第11話 箱女の登校(重役出勤)

19


 翌朝、教室に入ると、まず女子のデリカシーのない笑い声が聞こえた。

 思わず水無月の席を確認する。

 まだ来ていないらしい。

 ほっと胸をなでおろすが、よく考えればそんなことはどうだっていい。

 だって「似鳥洋平」は、どうせ明日には「死んで」いるのだ。

 にもかかわらず、こうして怯えてしまうのは、今までの日常の残している傷痕がいかに大きいかを物語っていた。

 席に座ると、Sが声をかけてきた。

 恐らく水無月が来たらすぐ、おれを無視するだろう。

 だがこいつは最低なことに、おれにさえあまり嫌われたくない性根の腐ったやつだ。

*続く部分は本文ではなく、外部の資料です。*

/-- **Reflex chart: exhaustiveness.** Every exterior dart `(Φ q, K + r)` of the box is a chain dart:
on the first wall (`q.1 = 0`, `q.2 ≤ -1`, `r = 0`: index `q.2 + 1`) or on the second (`q.2 = 0`,
`1 ≤ q.1`, `r = 3`: index `q.1`). [folklore] -/
theorem lc_R_exhaust
    (hW : ∀ q : ℤ × ℤ, lo₁ ≤ q.1 → q.1 ≤ hi₁ → lo₂ ≤ q.2 → q.2 ≤ hi₂ →
      (Φ q ∈ V ↔ 0 ≤ q.2 ∨ q.1 ≤ 0))
    (q : ℤ × ℤ) (r : Fin 4) (h1 : lo₁ + 1 ≤ q.1) (h2 : q.1 + 1 ≤ hi₁) (h3 : lo₂ + 1 ≤ q.2)
    (h4 : q.2 + 1 ≤ hi₂) (hin : Φ q ∈ V) (hout : Φ q + dir (K + r) ∉ V) :
    (q.1 = 0 ∧ q.2 ≤ -1 ∧ r = 0) ∨ (q.2 = 0 ∧ 1 ≤ q.1 ∧ r = 3) := by
  obtain ⟨d0, d1, d2, d3⟩ := lc_dir_val
  have a0 := (hW q (by omega) (by omega) (by omega) (by omega)).1 hin
  rw [hΦ] at hout
  have a1 : ¬ (0 ≤ (q + dir r).2 ∨ (q + dir r).1 ≤ 0) := fun h =>
    hout ((hW _ (by fin_cases r <;> simp [d0, d1, d2, d3] <;> omega)
      (by fin_cases r <;> simp [d0, d1, d2, d3] <;> omega)
      (by fin_cases r <;> simp [d0, d1, d2, d3] <;> omega)
      (by fin_cases r <;> simp [d0, d1, d2, d3] <;> omega)).2 h)
  fin_cases r <;> simp [d0, d1, d2, d3] at a1 ⊢ <;> omega

end Chains

/-! ### Registered one-line form -/

/-- **Registered sub-goal `s17_configsNonempty_part3`** of `s17_eventually_configsNonempty`
(stmt-CriticalPhenomena-14132): locating a chain dart on the boundary cycle — if the cycle dart
`ds[s]` is `γ i₀` for a chain `γ` of exterior darts with `dsucc (γ i) = γ (i + 1)` on the window
`[i₀ - M, i₀ + M)`, then any cycle dart `ds[s'] = γ i'` with `|i' - i₀| ≤ M` sits at cyclic offset
`|i' - i₀|` from `s` (one-line form of `lc_locate`). [folklore] -/
theorem s17_configsNonempty_part3 : ∀ (V : Finset (ℤ × ℤ)) (d₀ : Literature.Probability.LatticeModels.CollarLegModel.Dart), d₀.1 ∈ V → Literature.Probability.LatticeModels.CollarLegModel.dartTip d₀ ∉ V → ∀ (γ : ℤ → Literature.Probability.LatticeModels.CollarLegModel.Dart) (i₀ : ℤ) (M : ℕ), (∀ i : ℤ, i₀ - M ≤ i → i < i₀ + M → Literature.Probability.LatticeModels.CollarLegModel.dsucc V (γ i) = γ (i + 1)) → (∀ i : ℤ, i₀ - M ≤ i → i < i₀ → (γ i).1 ∈ V ∧ Literature.Probability.LatticeModels.CollarLegModel.dartTip (γ i) ∉ V) → ∀ (s : ℕ) (hs : s < (Literature.Probability.LatticeModels.CollarLegModel.cycle V d₀).length), (Literature.Probability.LatticeModels.CollarLegModel.cycle V d₀)[s] = γ i₀ → ∀ (s' : ℕ) (hs' : s' < (Literature.Probability.LatticeModels.CollarLegModel.cycle V d₀).length) (i' : ℤ), i₀ - M ≤ i' → i' ≤ i₀ + M → (Literature.Probability.LatticeModels.CollarLegModel.cycle V d₀)[s'] = γ i' → ∃ m : ℕ, m ≤ M ∧ (i' = i₀ + m ∨ i' = i₀ - m) ∧ (s' = (s + m) % (Literature.Probability.LatticeModels.CollarLegModel.cycle V d₀).length ∨ s = (s' + m) % (Literature.Probability.LatticeModels.CollarLegModel.cycle V d₀).length) :=
  fun _ _ hv₀ ht₀ γ i₀ M hsucc hext _ hs h0 _ hs' _ h1 h2 h' =>
    lc_locate hv₀ ht₀ γ i₀ M hsucc hext hs h0 hs' h1 h2 h'

end Summit.CriticalPhenomena.CardyFormulaZ2.Cruxes.BoundaryDefectGaussianR.RainbowMonomialsInExcursionKernels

(でもそれはすごく平凡で、おれに似ている)

「これ、知ってるか?」と、Sはスマホの画面を見せてきた。

 また、どこぞの男子高校生の「おもしろ」動画だろうか。

「ここって、うちの学校の近くだよな?」

 Sが見せてきた画面に映ったのは、護見島の海岸沿いの公園だった。

 そこにいるのは、三人の若者に囲まれた「箱男」。

 おれと箱女に違いなかった。

「……」

「シュールだよな、これ。この島の掲示板で、結構話題らしくてさ」

 Sは自分のことのように得意気だ。

「箱の中身については、色々噂されてるけど。今逃走中の……ほら、あの殺傷事件の犯人と被害者なんじゃないかって言われてるみたいで。ラブホの放火事件とも、なにか関係あるとか、ないとか?」

「どうしてこんな動画を。誰が?」

「さぁ。どっかの誰かだろ。国民総メディア化ってやつ?」

 動画を見て、体の底から強い昂りを感じた。

 感情は一言では表せない。

 箱の正体を知らず、見当違いな噂に流されているSへの侮蔑。

 何より、護見島の平凡なやつらとは違う、特別な存在だという激しい優越に襲われた。今までにない快感だ。

「これ流行るぜ? もう何日かしたら、パクるやつがわんさかでてくるんじゃねーかな?」

 Sの軽薄な言葉が、特別に思っていたおれの行為を埋もさせようとする。

 他人がそう簡単に真似できることじゃない。

 おれと箱女は、強い決意のもとに集まっているんだ。

 その複雑な感情をどこまでも噛みしめていたかったが、長くは続かなかった。

 胸につかえる重み。鼻の粘膜がひりつく。

 麟粉をまき散らす笑い声。

 あいつが来たんだ。

「おっはよー、みんな。リコちゃんのご出勤じゃー!」

 水無月は無差別にじゃれるように、男子生徒らの膝の上に次々座って見せた。さぞかし甘い香水の匂いでもするのか、男子は困った顔をしながらも口元が緩んでいた。

 おれが忌々しく見つめていたのが、水無月に伝わったのだろう。

 彼女はかわいらしいアイドルのような、よくできた……よくできすぎていて吐き気がする微笑みを浮かべたまま、黒板まで歩く。黒板消しを手に、こっちにやって来た。

「おはちん、似鳥くん。元気? 上も下も元気ぃ? なんつって乙女に下ネタ言わせんなしー」

 酒に酔ったようなとろんとした顔つきで、黒板消しをそのままおれの顔に押し付ける。

 口と目はとっさに閉じたが、鼻の奥に粉が入り、強くむせかえってしまう。

「え? シカト? 元気かきいてるのに」

「……元気だよ。ナースコスの男にビンビン反応しちまうくらいにな」

 おれが言うと、教室中がわずかにざわめく。

 怖くない。大丈夫だ。

 声は震えていたかもしれない。視線が泳いで、おどおどしているかもしれない。すぐに変われるわけはないよな。

 それでも、一瞬でも水無月の目をしっかり見て、返事をしてやった。

 昨日、もっとヤバいやつにだって、臆せず話ができたじゃないか。

「駄目だなぁ、似鳥君は不真面目で」

 水無月の明らかな苛立ちの感情。教室に緊張が走る。

「ちゃんと歴史の授業聞いてた? えらい人が通るときは、無礼にならないように、町の人は目を合わせないように下を向いてたの」

「偉い?」

「ぶれーものぉ、ひざまづけぃ!」水無月はクスクスと笑った。

「土下座しろってのか?」

「……なーに、怖い声出さないでよ」

 おどけてはいるが、水無月の声には明らかな棘があった。「いいから服従しろ、余計な手間をかけさせるな」という圧力だ。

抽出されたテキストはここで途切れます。